**TASK OBJECTIVE:** Copy, from the data below, every line that has "ASIDE" in it.

**Items listed in a dataset:**
☆ ☆ ☆

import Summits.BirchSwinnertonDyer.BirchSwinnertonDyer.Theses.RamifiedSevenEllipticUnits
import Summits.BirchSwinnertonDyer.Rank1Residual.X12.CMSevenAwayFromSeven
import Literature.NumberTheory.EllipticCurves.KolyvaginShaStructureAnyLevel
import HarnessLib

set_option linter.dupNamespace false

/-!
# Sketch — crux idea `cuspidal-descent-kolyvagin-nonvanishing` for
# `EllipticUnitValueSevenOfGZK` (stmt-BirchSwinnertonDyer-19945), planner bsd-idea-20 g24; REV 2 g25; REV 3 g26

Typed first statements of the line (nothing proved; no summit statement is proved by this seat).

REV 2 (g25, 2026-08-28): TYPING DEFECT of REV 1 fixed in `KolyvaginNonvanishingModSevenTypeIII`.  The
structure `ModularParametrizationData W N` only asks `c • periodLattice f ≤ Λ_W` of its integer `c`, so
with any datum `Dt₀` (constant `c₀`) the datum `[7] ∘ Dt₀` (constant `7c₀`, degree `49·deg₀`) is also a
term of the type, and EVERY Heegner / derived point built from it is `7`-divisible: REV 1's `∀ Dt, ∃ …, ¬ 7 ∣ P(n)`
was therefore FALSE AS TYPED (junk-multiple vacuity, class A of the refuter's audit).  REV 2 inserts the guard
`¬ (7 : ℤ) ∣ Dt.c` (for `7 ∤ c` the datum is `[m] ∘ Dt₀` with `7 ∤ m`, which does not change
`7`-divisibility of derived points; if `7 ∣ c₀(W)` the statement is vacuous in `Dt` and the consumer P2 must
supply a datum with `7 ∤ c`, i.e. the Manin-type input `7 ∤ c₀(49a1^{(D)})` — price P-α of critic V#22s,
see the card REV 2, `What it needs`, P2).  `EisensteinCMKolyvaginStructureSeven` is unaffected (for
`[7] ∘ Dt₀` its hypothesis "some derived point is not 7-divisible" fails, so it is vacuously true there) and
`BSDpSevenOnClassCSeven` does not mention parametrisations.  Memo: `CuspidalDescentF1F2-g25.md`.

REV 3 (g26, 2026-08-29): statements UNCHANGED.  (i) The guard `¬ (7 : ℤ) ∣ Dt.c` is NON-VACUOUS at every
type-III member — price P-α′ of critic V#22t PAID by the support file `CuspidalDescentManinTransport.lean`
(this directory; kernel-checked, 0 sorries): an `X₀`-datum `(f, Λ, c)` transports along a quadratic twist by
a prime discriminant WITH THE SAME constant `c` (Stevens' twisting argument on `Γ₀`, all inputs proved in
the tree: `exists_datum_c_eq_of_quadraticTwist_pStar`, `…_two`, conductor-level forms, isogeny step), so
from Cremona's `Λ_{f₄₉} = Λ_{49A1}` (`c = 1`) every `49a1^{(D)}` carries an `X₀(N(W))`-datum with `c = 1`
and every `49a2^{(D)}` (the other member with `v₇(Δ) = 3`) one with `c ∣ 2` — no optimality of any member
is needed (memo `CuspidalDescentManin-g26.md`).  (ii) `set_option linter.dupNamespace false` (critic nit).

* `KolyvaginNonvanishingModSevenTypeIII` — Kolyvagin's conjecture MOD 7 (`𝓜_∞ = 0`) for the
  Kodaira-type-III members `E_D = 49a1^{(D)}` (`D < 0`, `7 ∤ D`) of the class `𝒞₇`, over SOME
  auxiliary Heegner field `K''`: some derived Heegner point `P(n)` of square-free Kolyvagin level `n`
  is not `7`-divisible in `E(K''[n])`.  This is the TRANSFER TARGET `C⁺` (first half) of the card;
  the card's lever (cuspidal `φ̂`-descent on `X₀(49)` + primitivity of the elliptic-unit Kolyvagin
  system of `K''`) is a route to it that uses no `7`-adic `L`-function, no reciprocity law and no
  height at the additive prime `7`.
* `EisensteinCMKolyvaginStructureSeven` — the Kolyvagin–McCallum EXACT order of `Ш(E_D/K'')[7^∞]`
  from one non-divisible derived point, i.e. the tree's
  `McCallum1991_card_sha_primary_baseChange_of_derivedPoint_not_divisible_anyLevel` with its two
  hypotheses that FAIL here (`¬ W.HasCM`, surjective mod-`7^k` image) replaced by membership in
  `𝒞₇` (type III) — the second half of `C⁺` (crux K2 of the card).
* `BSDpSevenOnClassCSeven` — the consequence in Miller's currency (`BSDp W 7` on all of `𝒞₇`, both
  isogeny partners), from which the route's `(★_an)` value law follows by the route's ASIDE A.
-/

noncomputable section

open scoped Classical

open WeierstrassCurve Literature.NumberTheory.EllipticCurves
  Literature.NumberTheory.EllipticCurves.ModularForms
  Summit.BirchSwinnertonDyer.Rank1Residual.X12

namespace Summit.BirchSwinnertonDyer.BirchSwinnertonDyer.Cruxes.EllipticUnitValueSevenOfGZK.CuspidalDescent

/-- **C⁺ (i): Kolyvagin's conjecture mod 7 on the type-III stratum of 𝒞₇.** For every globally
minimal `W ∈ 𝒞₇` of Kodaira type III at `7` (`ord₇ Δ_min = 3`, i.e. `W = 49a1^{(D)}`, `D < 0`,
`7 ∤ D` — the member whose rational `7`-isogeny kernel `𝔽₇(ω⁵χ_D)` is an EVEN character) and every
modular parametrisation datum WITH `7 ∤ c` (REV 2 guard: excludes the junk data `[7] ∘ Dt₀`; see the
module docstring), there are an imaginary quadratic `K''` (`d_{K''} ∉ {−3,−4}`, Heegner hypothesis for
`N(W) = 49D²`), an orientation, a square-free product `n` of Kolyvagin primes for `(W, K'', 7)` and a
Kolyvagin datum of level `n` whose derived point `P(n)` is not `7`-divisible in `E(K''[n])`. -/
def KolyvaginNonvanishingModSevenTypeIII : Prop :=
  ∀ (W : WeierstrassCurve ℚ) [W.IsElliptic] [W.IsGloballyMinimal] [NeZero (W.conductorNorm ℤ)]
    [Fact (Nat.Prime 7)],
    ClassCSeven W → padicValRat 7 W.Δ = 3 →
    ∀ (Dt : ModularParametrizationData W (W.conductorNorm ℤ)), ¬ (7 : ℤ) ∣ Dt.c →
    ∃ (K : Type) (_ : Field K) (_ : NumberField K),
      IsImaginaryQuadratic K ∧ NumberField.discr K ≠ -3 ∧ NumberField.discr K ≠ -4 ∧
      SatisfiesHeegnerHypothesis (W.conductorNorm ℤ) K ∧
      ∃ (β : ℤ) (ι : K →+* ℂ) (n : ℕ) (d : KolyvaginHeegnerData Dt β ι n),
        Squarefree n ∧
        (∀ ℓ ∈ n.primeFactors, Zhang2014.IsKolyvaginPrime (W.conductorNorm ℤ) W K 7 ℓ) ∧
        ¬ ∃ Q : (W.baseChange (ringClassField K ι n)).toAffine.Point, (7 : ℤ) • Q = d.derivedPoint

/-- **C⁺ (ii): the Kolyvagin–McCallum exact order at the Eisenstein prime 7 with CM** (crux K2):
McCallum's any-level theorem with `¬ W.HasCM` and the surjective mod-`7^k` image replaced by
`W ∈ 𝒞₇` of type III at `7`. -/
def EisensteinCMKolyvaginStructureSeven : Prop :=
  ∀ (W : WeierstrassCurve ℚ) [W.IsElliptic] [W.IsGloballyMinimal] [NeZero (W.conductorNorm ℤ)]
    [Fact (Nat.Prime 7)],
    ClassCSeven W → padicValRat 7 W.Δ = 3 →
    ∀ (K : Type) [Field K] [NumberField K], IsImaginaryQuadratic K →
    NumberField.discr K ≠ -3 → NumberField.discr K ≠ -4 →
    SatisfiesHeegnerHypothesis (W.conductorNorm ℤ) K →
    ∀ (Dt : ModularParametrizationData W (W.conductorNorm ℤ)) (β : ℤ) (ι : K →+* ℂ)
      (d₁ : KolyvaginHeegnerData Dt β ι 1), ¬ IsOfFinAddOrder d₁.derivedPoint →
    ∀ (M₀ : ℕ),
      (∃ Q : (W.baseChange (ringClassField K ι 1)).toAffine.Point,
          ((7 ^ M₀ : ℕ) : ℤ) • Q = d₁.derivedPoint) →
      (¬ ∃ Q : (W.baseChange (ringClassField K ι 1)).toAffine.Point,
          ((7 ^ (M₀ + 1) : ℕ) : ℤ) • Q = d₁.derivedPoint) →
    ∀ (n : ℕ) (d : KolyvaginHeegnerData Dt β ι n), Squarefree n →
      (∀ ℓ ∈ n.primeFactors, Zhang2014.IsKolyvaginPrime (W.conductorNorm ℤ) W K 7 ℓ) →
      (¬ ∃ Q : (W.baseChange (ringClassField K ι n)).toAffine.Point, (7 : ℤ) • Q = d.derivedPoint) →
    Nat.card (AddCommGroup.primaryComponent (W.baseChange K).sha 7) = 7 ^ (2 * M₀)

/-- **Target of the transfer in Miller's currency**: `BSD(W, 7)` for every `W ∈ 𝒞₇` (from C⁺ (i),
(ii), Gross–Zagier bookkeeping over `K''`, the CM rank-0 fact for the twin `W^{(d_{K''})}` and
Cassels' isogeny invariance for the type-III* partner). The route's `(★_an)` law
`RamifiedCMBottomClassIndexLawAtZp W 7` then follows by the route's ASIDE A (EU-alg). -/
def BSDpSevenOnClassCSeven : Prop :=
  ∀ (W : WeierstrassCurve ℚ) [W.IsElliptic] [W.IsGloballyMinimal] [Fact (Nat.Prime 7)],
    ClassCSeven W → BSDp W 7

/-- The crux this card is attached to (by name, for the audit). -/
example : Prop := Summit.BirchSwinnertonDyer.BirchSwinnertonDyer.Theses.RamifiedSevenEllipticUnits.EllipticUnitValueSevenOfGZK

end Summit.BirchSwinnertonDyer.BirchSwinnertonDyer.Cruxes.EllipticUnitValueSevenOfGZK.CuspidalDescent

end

☆ ☆ ☆

**WRITTEN REPLY:**
  isogeny partners), from which the route's `(★_an)` value law follows by the route's ASIDE A.
`RamifiedCMBottomClassIndexLawAtZp W 7` then follows by the route's ASIDE A (EU-alg). -/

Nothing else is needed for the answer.